Scan the entries below. Return every line that includes "localMinimalModel".
Segment Start: PROVIDED RECORDS
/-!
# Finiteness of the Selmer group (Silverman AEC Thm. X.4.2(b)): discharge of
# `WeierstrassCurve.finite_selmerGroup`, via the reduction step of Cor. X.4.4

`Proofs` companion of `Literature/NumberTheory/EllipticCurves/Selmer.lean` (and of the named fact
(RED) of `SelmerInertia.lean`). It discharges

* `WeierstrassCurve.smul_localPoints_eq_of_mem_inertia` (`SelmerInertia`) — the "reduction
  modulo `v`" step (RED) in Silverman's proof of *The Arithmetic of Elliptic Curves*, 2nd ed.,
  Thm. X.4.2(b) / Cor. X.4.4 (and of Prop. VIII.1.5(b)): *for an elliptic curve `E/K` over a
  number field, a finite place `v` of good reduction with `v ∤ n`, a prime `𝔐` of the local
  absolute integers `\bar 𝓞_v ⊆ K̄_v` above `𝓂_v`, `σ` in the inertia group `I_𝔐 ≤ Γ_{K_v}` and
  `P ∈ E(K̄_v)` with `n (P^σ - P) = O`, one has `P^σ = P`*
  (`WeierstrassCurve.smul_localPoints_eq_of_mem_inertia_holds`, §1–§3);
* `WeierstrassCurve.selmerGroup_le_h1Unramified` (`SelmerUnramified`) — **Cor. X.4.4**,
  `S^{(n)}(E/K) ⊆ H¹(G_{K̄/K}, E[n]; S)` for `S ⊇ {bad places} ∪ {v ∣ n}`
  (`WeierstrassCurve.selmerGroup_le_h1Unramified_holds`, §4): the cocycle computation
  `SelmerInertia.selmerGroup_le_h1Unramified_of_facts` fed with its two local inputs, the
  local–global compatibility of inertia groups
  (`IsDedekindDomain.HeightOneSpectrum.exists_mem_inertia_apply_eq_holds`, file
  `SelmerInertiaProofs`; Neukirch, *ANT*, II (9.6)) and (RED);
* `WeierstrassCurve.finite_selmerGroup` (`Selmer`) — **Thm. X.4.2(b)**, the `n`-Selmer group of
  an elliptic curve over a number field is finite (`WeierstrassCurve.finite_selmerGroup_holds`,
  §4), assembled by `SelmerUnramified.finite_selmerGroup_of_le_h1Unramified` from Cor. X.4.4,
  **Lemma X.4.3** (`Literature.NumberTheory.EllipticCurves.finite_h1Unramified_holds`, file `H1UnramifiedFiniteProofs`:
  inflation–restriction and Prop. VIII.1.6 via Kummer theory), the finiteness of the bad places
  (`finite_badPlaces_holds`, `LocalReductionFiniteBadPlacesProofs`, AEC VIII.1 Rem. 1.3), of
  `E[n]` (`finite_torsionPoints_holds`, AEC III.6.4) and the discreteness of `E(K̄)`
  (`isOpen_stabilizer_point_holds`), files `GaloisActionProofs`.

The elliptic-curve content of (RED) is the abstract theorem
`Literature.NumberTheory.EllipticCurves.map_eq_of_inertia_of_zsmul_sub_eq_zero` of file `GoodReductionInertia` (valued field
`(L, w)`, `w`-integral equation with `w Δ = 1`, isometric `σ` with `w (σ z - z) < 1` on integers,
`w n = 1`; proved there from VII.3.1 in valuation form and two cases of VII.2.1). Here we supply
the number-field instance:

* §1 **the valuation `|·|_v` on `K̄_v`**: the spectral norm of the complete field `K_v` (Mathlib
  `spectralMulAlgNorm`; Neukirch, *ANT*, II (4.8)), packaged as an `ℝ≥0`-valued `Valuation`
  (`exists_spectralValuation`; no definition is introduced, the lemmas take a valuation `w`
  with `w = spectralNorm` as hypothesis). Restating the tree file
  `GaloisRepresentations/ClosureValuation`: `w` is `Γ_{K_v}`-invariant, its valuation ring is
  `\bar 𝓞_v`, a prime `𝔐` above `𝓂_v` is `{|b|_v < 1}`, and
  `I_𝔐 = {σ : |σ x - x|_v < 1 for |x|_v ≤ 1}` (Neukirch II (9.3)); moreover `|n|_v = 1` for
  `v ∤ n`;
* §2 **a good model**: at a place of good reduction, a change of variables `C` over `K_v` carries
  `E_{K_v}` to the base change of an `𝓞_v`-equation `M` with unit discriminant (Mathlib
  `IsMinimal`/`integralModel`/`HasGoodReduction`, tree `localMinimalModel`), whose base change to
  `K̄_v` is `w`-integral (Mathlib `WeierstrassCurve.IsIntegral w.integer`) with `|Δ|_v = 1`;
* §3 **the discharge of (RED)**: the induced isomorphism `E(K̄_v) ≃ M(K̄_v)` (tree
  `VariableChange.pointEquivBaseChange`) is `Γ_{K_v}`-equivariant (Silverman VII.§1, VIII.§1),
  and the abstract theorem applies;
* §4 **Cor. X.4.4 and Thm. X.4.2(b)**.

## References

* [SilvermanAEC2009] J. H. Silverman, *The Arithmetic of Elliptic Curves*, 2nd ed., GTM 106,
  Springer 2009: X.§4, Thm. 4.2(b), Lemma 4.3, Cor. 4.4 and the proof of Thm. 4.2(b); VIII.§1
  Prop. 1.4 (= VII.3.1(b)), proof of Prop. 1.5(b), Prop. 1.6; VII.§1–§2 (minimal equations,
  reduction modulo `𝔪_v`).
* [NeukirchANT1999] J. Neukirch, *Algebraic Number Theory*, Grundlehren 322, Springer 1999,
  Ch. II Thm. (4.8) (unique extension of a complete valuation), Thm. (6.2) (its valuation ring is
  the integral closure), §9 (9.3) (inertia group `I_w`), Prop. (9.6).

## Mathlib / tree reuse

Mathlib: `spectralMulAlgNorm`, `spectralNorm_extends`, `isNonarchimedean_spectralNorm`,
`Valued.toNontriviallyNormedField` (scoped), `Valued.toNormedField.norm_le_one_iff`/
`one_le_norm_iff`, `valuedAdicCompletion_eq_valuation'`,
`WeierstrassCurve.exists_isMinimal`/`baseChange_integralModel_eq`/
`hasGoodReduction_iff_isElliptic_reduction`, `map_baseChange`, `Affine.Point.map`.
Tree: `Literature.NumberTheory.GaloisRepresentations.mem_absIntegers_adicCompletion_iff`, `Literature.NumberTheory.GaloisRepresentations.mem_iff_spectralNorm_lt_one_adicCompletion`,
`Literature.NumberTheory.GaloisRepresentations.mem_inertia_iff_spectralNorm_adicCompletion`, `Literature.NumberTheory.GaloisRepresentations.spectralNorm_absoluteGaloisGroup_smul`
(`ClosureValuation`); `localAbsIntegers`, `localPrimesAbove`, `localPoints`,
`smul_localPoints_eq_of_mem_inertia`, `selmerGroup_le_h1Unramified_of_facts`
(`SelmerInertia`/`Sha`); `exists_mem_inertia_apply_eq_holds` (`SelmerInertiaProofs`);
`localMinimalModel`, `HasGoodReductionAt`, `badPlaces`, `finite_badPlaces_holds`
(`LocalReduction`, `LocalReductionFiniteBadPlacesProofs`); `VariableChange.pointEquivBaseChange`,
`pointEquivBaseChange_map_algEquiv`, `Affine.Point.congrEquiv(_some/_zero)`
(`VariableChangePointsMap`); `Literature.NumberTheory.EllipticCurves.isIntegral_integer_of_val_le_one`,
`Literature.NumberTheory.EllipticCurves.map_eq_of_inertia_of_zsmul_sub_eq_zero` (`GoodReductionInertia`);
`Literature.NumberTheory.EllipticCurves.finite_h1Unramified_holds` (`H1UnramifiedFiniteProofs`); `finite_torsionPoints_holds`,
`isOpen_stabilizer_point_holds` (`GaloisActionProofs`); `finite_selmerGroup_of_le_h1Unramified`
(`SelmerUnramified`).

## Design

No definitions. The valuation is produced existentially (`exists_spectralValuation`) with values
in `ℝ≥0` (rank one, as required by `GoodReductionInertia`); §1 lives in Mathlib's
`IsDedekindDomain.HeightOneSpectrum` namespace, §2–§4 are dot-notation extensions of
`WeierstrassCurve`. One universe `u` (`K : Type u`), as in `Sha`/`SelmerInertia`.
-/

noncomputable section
Segment End: PROVIDED RECORDS
» **ANSWER BELOW**
  `IsMinimal`/`integralModel`/`HasGoodReduction`, tree `localMinimalModel`), whose base change to
`localMinimalModel`, `HasGoodReductionAt`, `badPlaces`, `finite_badPlaces_holds`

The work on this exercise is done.